You will never gain something from a stock underneath a penny. With the penny stock market, there are dangers like any other inventory market. In fact, it is ra 00004000 ther like the common inventory market besides you purchase stocks for much less. That is why you must deal with the penny inventory market like any other investment.
When you’re planning on investing in the penny stock market it would be best to know the right way to invest. First it’s good to open an account to your broker. Then you will need to find a monetary adviser. A monetary adviser will tell you what to spend money on the penny stock market and what shares it is best to avoid in the penny stock market. They may price range, file, and plan all your investments. Even with a monetary adviser, you will need to do your personal analysis in the penny stock market. You might want to know each thing concerning the company and the stock that you are purchasing. With correct investing, you should be able to profit from quick good points from the penny inventory market.

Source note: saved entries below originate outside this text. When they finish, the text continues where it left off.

/-
COR-CM (cell pub-hodgecm2, stage 2 of the Hodge ladder) — count-neutral KERNEL COMBINATORICS «the index-two cyclic law» (modular ∪ semidihedral
columns), part I: the datum `(G ⊃ ⟨u⟩ ∋ c = uⁿ, w)` of a cyclic subgroup of index two split by an involution (seat prover-pub-hodgecm2-b23-g49-0,
binder prover b23, gen 49; claim «INDEX-TWO CYCLIC LAW», HOME/INBOX.md l.22678).  One structure (`Datum`) + theorems, on top of seat b09ʼs
intrinsic model (`CMF G c`, `rt`, `oflipCM`, `orb`: `CorCM/Prior/AllgGroup1.lean`, `Census/BlockParityLaw.lean`); the arc lemmas of `ℤ/2n`
of seat b23 gen 48 (`Dihedral.val_add_n`, `Dihedral.inArc_add_n`, …: `Census/DihedralDatum.lean`) are used BY NAME in the later parts; no `decide`,
no certificate, no named fact, no `sorry`; `Interfaces.lean` (C1), every E term, B01, `Transposition/*`, `PortJoin/*`, `D2Bridge/*` untouched.
HONEST FRAMING: `HC_CM` is NOT proved, here or anywhere in the tree; nothing here is a period, a count of record or a headline.
T5: n/a-class (hypothesis binders are the fields of `Datum`: `uⁿ = c`, `orderOf u = 2n`, `[⟨u⟩ : G] = 2`, `w ∉ ⟨u⟩`, `w·w = 1`, `w·u = uʳ·w`
— inhabited by the dihedral (`r = 2n − 1`), modular (`r = n + 1`), semidihedral (`r = n − 1`) groups and by `ℤ/2n × ℤ/2` (`r = 1`); checker: self).
-/
import Summits.HodgeConjecture.CorCM.Census.DihedralDatum

/-!
# The index-two cyclic law, I: the datum of a cyclic subgroup of index two split by an involution

THE SETTING.  `G` a finite group, `u ∈ G` of order `2n` generating a subgroup of index two, `c = uⁿ` (a central involution), and an INVOLUTION
`w` outside `⟨u⟩` with `w·u = uʳ·w` (`Datum`): `G ≅ ℤ/2n ⋊_r ℤ/2` is the split extension of the cyclic group `ℤ/2n` by an involution acting
as multiplication by `r` (`r² ≡ 1 (mod 2n)` is forced, `r_mul_r`).  The four columns of 2-power order are the abelian group `ℤ/2n × ℤ/2`
(`r = 1`), the dihedral group `D_{2n}` (`r = 2n − 1`, seat b23 gen 48ʼs `Dihedral.Datum`), the MODULAR group `M_{4n}` (`r = n + 1`) and the
SEMIDIHEDRAL group `SD_{4n}` (`r = n − 1`); for composite `n` every `r` with `r² ≡ 1` occurs (`G(24,5)`, `M₁₆ × ℤ/3 = G(24,13)`, …).
Every element is a rotation `uⁱ` or a coset element `uⁱ·w` (`exists_pow_or_pow_mul_w`), `w·uⁱ = u^{ri}·w`.

An abstract CM type `Ψ : CMF G c` is read through two CM types of the cyclic group `ℤ/2n`: its ROTATION PART `{i ∣ uⁱ ∈ Ψ}` and its COSET PART
`{i ∣ uⁱ·w ∈ Ψ}` (= the rotation part of the base change `Ψ·w`).  The base change along `uᵏ` translates the rotation part by `−k` and the
coset part by `−rk`; the base change along `w` SWAPS them.

* §1 the datum: `w⁻¹ = w`, `w·uⁱ = u^{ri}·w`, `r` is odd and `r² ≡ 1`, `u^{rn} = uⁿ = c`, `c` commutes with everything (`comm_pow_n`, stated
  on `uⁿ`), every element is `uⁱ` or `uⁱ·w` with `i < 2n`; exponent bookkeeping in `ℤ/2n` (`pow_val_add`, `inv_pow_val`, `pow_mul_w_mul_inv_pow`).
Part II (`Census/IndexTwoCyclicArcPairs.lean`) builds the ARC PAIRS `A(a, b)`; part III (`Census/IndexTwoCyclicDescent.lean`) descends every type to
the arc pairs along seat b23 gen 38ʼs cyclic boundary descent run in both coordinates (gen 48ʼs part III, uniform in `r`); parts IV–V
(`Census/IndexTwoCyclicArcHodge.lean`, `Census/IndexTwoCyclicArcLattice.lean`): the arc faces are the unit squares of the torus `(ℤ/2n)²`, one per
arc block except the block of `A(0,0)` generates all of them (row telescoping), and a descent to the half cross `{A(a,0)} ∪ {A(0,b)}`, `a, b ≤ n`,
whose Hodge vectors are multiples of one pair, gives `μ(G, c) ≤ β − 1` for EVERY `r`; part VI (`Census/IndexTwoCyclicLaw.lean`): `= β − 1 = φ₂`
whenever the odd coset elements `uⁱ·w`, `i` odd, carry `c` among their powers (modular and semidihedral columns).  The laws take
`(hc2 : c·c = 1) (hc1 : c ≠ 1)` in the house style.

## References
* [Pohlmann1968] H. Pohlmann, Algebraic cycles on abelian varieties of complex multiplication type, Ann. of Math. 88 (1968), Thm 1.
* [Milne1999] J. S. Milne, Lefschetz motives and the Tate conjecture, Compositio Math. 117 (1999), Prop. 2.1, p. 54.
-/

namespace Summit.HodgeConjecture.CorCM.Census.IndexTwoCyclic

open Finset
open Summit.HodgeConjecture.CorCM.Prior.AllgGroup.RfwfAllgGroup
open Summit.HodgeConjecture.CorCM.Census.BlockParity

noncomputable section

variable {G : Type*} [Group G] [Fintype G] [DecidableEq G] {c : G} {n : ℕ} [NeZero n]

/-! ## §1 The datum -/

/-- **An index-two cyclic datum for `(G, c)` at level `n`**: a rotation `u` of order `2n` with `uⁿ = c` generating a subgroup of index two, and
an involution `w` outside it with `w·u = uʳ·w`.  Then `G ≅ ℤ/2n ⋊_r ℤ/2` (`r² ≡ 1 (mod 2n)`): `ℤ/2n × ℤ/2` (`r = 1`), the dihedral group
(`r = 2n − 1`), the modular group (`r = n + 1`), the semidihedral group (`r = n − 1`), … . [folklore] -/
structure Datum (G : Type*) [Group G] (c : G) (n : ℕ) where
  /-- the generating rotation -/
  u : G
  /-- an involution outside the rotations -/
  w : G
  /-- the twisting exponent -/
  r : ℕ
  /-- `uⁿ = c` -/
  hun : u ^ n = c
  /-- `u` has order `2n` -/
  hord : orderOf u = 2 * n
  /-- the rotations form a subgroup of index two -/
  hindex : (Subgroup.zpowers u).index = 2
  /-- `w` is not a rotation -/
  hw : w ∉ Subgroup.zpowers u
  /-- `w` is an involution -/
  hww : w * w = 1
  /-- `w` conjugates `u` to `uʳ` -/
  htwist : w * u = u ^ r * w

variable (D : Datum G c n)

namespace Datum

include D

omit [Fintype G] [DecidableEq G] [NeZero n] in
/-- `w⁻¹ = w`. [folklore] -/
theorem w_inv : D.w⁻¹ = D.w := inv_eq_of_mul_eq_one_right D.hww

omit [Fintype G] [DecidableEq G] [NeZero n] in
/-- A rotation times `w` is not a rotation. [folklore] -/
theorem mul_w_notMem {y : G} (hy : y ∈ Subgroup.zpowers D.u) : y * D.w ∉ Subgroup.zpowers D.u := fun h =>
  D.hw (by simpa only [inv_mul_cancel_left] using Subgroup.mul_mem _ (Subgroup.inv_mem _ hy) h)

omit [Fintype G] [DecidableEq G] [NeZero n] in
/-- `uⁱ·w` is not a rotation. [folklore] -/
theorem pow_mul_w_notMem (i : ℕ) : D.u ^ i * D.w ∉ Subgroup.zpowers D.u :=
  D.mul_w_notMem (Subgroup.pow_mem _ (Subgroup.mem_zpowers _) i)

omit [Fintype G] [DecidableEq G] [NeZero n] in
/-- **The twisted relation on powers**: `w·uⁱ = u^{ri}·w`. [folklore] -/
theorem w_mul_pow (i : ℕ) : D.w * D.u ^ i = D.u ^ (D.r * i) * D.w := by
  induction i with
  | zero => rw [pow_zero, mul_zero, pow_zero, mul_one, one_mul]
  | succ i ih =>
    rw [pow_succ, ← mul_assoc, ih, mul_assoc, D.htwist, ← mul_assoc, ← pow_add, Nat.mul_succ]

omit [Fintype G] [DecidableEq G] [NeZero n] in
/-- `w·uⁱ·w = u^{ri}`. [folklore] -/
theorem w_mul_pow_mul_w (i : ℕ) : D.w * D.u ^ i * D.w = D.u ^ (D.r * i) := by
  rw [D.w_mul_pow, mul_assoc, D.hww, mul_one]

omit [Fintype G] [DecidableEq G] [NeZero n] in
/-- `u^{2n} = 1`. [folklore] -/
theorem pow_two_mul : D.u ^ (2 * n) = 1 := by rw [← D.hord]; exact pow_orderOf_eq_one D.u

omit [Fintype G] [DecidableEq G] [NeZero n] in
/-- Powers of `u` are determined modulo `2n`: `uⁱ = uʲ ↔ i ≡ j (mod 2n)`. [folklore] -/
theorem pow_eq_pow_iff (i j : ℕ) : D.u ^ i = D.u ^ j ↔ (i : ZMod (2 * n)) = (j : ZMod (2 * n)) := by
  rw [pow_eq_pow_iff_modEq, D.hord, ZMod.natCast_eq_natCast_iff]

omit [Fintype G] [DecidableEq G] [NeZero n] in
/-- **`r² ≡ 1 (mod 2n)`**: conjugating twice is the identity. [folklore] -/
theorem r_mul_r : ((D.r * D.r : ℕ) : ZMod (2 * n)) = 1 := by
  have h : D.u ^ (D.r * D.r) = D.u ^ 1 := by
    have h1 : D.w * D.u ^ D.r * D.w = D.u ^ (D.r * D.r) := D.w_mul_pow_mul_w D.r
    have h2 : D.w * D.u * D.w = D.u ^ D.r := by simpa only [mul_one, pow_one] using D.w_mul_pow_mul_w 1
    -- `u = w (w u w) w = w uʳ w = u^{r r}`
    have h3 : D.w * (D.w * D.u * D.w) * D.w = D.u := by
      rw [show D.w * (D.w * D.u * D.w) * D.w = (D.w * D.w) * D.u * (D.w * D.w) by group, D.hww, one_mul, mul_one]
    rw [h2] at h3
    rw [← h1, h3, pow_one]
  have e := (D.pow_eq_pow_iff _ _).mp h
  rwa [Nat.cast_one] at e

omit [Fintype G] [DecidableEq G] [NeZero n] in
/-- **`r` is odd** (`r² ≡ 1` modulo the even number `2n`). [folklore] -/
theorem odd_r : Odd D.r := by
  have e := D.r_mul_r
  rw [show (1 : ZMod (2 * n)) = ((1 : ℕ) : ZMod (2 * n)) by rw [Nat.cast_one], ZMod.natCast_eq_natCast_iff, Nat.ModEq] at e
  have h2 : (D.r * D.r) % 2 = 1 % (2 * n) % 2 := by
    have h := Nat.mod_mod_of_dvd (D.r * D.r) (dvd_mul_right 2 n)
    rw [e] at h
    rw [← h]
  rw [Nat.mod_mod_of_dvd 1 (dvd_mul_right 2 n)] at h2
  rcases Nat.even_or_odd D.r with hr | hr
  · exfalso
    have : (D.r * D.r) % 2 = 0 := Nat.even_iff.mp (hr.mul_right D.r)
    omega
  · exact hr

omit [Fintype G] [DecidableEq G] [NeZero n] in
/-- **`u^{rn} = uⁿ`** (`r` odd): conjugation by `w` fixes `c`. [folklore] -/
theorem pow_r_mul_n : D.u ^ (D.r * n) = D.u ^ n := by
  obtain ⟨m, hm⟩ := D.odd_r
  have e : (2 * m + 1) * n = (2 * n) * m + n := by ring
  rw [hm, e, pow_add, pow_mul, D.pow_two_mul, one_pow, one_mul]

omit [Fintype G] [DecidableEq G] [NeZero n] in
/-- In `ℤ/2n`: `r·n = n`. [folklore] -/
theorem r_mul_n_cast : ((D.r : ZMod (2 * n)) * (n : ZMod (2 * n))) = (n : ZMod (2 * n)) := by
  have h := (D.pow_eq_pow_iff _ _).mp D.pow_r_mul_n
  rwa [Nat.cast_mul] at h

omit [Fintype G] [DecidableEq G] [NeZero n] in
/-- `w·c = c·w`. [folklore] -/
theorem w_mul_c : D.w * c = c * D.w := by
  have h := D.w_mul_pow n
  rw [D.pow_r_mul_n, D.hun] at h
  exact h

omit [DecidableEq G] in
/-- **Every element is a rotation `uⁱ` or a coset element `uⁱ·w`**, `i < 2n`. [folklore] -/
theorem exists_pow_or_pow_mul_w (y : G) : ∃ i : ℕ, i < 2 * n ∧ (y = D.u ^ i ∨ y = D.u ^ i * D.w) := by
  have hn : 1 ≤ n := Nat.one_le_iff_ne_zero.mpr (NeZero.ne n)
  have hfin : ∀ z : G, z ∈ Subgroup.zpowers D.u → ∃ i : ℕ, i < 2 * n ∧ D.u ^ i = z := by
    intro z hz
    have hz' : z ∈ Submonoid.powers D.u := ((isOfFinOrder_of_finite D.u).mem_powers_iff_mem_zpowers).mpr hz
    obtain ⟨k, rfl⟩ := Submonoid.mem_powers_iff _ _ |>.mp hz'
    refine ⟨k % (2 * n), Nat.mod_lt _ (by omega), ?_⟩
    rw [← D.hord, pow_mod_orderOf]
  by_cases hy : y ∈ Subgroup.zpowers D.u
  · obtain ⟨i, hi, h⟩ := hfin y hy
    exact ⟨i, hi, Or.inl h.symm⟩
  · have hyx : y * D.w ∈ Subgroup.zpowers D.u := by
      rw [Subgroup.mul_mem_iff_of_index_two D.hindex]
      exact ⟨fun h => absurd h hy, fun h => absurd h D.hw⟩
    obtain ⟨i, hi, h⟩ := hfin (y * D.w) hyx
    refine ⟨i, hi, Or.inr ?_⟩
    calc y = y * D.w * D.w := by rw [mul_assoc, D.hww, mul_one]
      _ = D.u ^ i * D.w := by rw [h]

omit [DecidableEq G] in
/-- **`uⁿ = c` commutes with every element** (so `c` is central: `fun y => D.hun ▸ D.comm_pow_n y`). [folklore] -/
theorem comm_pow_n (y : G) : y * D.u ^ n = D.u ^ n * y := by
  have huw : D.u ^ n * D.w = D.w * D.u ^ n := by
    have h := D.w_mul_pow n
    rw [D.pow_r_mul_n] at h
    exact h.symm
  obtain ⟨i, -, h | h⟩ := D.exists_pow_or_pow_mul_w y
  · rw [h, ← pow_add, ← pow_add, add_comm]
  · rw [h, mul_assoc, ← huw, ← mul_assoc, ← pow_add, add_comm, pow_add, mul_assoc]

omit [Fintype G] [DecidableEq G] [NeZero n] in
/-- A rotation is not a coset element. [folklore] -/
theorem pow_ne_pow_mul_w (i j : ℕ) : D.u ^ i ≠ D.u ^ j * D.w := fun h =>
  D.pow_mul_w_notMem j (h ▸ Subgroup.pow_mem _ (Subgroup.mem_zpowers _) i)

omit [Fintype G] [DecidableEq G] [NeZero n] in
/-- Coset elements are determined by their exponent modulo `2n`. [folklore] -/
theorem pow_mul_w_eq_iff (i j : ℕ) : D.u ^ i * D.w = D.u ^ j * D.w ↔ (i : ZMod (2 * n)) = (j : ZMod (2 * n)) := by
  rw [← D.pow_eq_pow_iff]
  constructor
  · intro h; exact mul_right_cancel h
  · intro h; rw [h]

omit [Fintype G] [DecidableEq G] in
/-- The exponent of a `ℤ/2n`-value: `u^{(k : ℤ/2n).val} = uᵏ`. [folklore] -/
theorem pow_val_natCast (k : ℕ) : D.u ^ ((k : ZMod (2 * n))).val = D.u ^ k := by
  rw [D.pow_eq_pow_iff, ZMod.natCast_zmod_val]

omit [Fintype G] [DecidableEq G] in
/-- The exponent of a sum: `u^{(a+b).val} = u^{a.val} · u^{b.val}`. [folklore] -/
theorem pow_val_add (a b : ZMod (2 * n)) : D.u ^ (a + b).val = D.u ^ a.val * D.u ^ b.val := by
  rw [← pow_add, D.pow_eq_pow_iff]; push_cast; simp only [ZMod.natCast_zmod_val]

omit [Fintype G] [DecidableEq G] in
/-- **The inverse of `u^{z.val}` is `u^{(−z).val}`.** [folklore] -/
theorem inv_pow_val (z : ZMod (2 * n)) : (D.u ^ z.val)⁻¹ = D.u ^ (-z).val := by
  apply inv_eq_of_mul_eq_one_right
  rw [← D.pow_val_add, add_neg_cancel, ZMod.val_zero, pow_zero]

omit [Fintype G] [DecidableEq G] in
/-- `w · u^{z.val} = u^{(r z).val} · w` in `ℤ/2n`-exponents. [folklore] -/
theorem w_mul_pow_val (z : ZMod (2 * n)) : D.w * D.u ^ z.val = D.u ^ ((D.r : ZMod (2 * n)) * z).val * D.w := by
  rw [D.w_mul_pow]
  congr 1
  rw [D.pow_eq_pow_iff, ZMod.natCast_zmod_val, Nat.cast_mul, ZMod.natCast_zmod_val]

omit [Fintype G] [DecidableEq G] in
/-- `u^{z.val} · w · (u^{k.val})⁻¹ = u^{(z − r k).val} · w`: moving a rotation past `w` twists it by `r`. [folklore] -/
theorem pow_mul_w_mul_inv_pow (z k : ZMod (2 * n)) :
    D.u ^ z.val * D.w * (D.u ^ k.val)⁻¹ = D.u ^ (z - (D.r : ZMod (2 * n)) * k).val * D.w := by
  rw [D.inv_pow_val, mul_assoc, D.w_mul_pow_val, ← mul_assoc, ← D.pow_val_add, mul_neg, ← sub_eq_add_neg]

end Datum

end

end Summit.HodgeConjecture.CorCM.Census.IndexTwoCyclic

The one way to achieve success with the penny stock market is to know what firms to put money into by way of research. Research is key to any investment. The penny stock market may give you a superb investment and a few money, however you should know when to sale and when to buy. It’s good to notice when you are in a risk. This could take years. The penny stock market, like several stock market is very tricky. It is more of trial and error than anything. That’s why you might want to have trusted advisers and know the place to get the great research in your penny stock.
Like other stock markets, the penny stock market is a pit of schemes. One approach to know for certain that you are enjoying right into a scam is once they start to push the stock too much. When they begin encouraging you to purchase low cost penny stock at large portions, there is something up. They’re famous for being one of many many get rich quick schemes. First, there is not technique to get rich quick, particularly in terms of the penny stock market. The only approach that you can gain a real investment is if the inventory becomes to be greater or worth far more than you bought. Don’t get distracted by the funding or the broker.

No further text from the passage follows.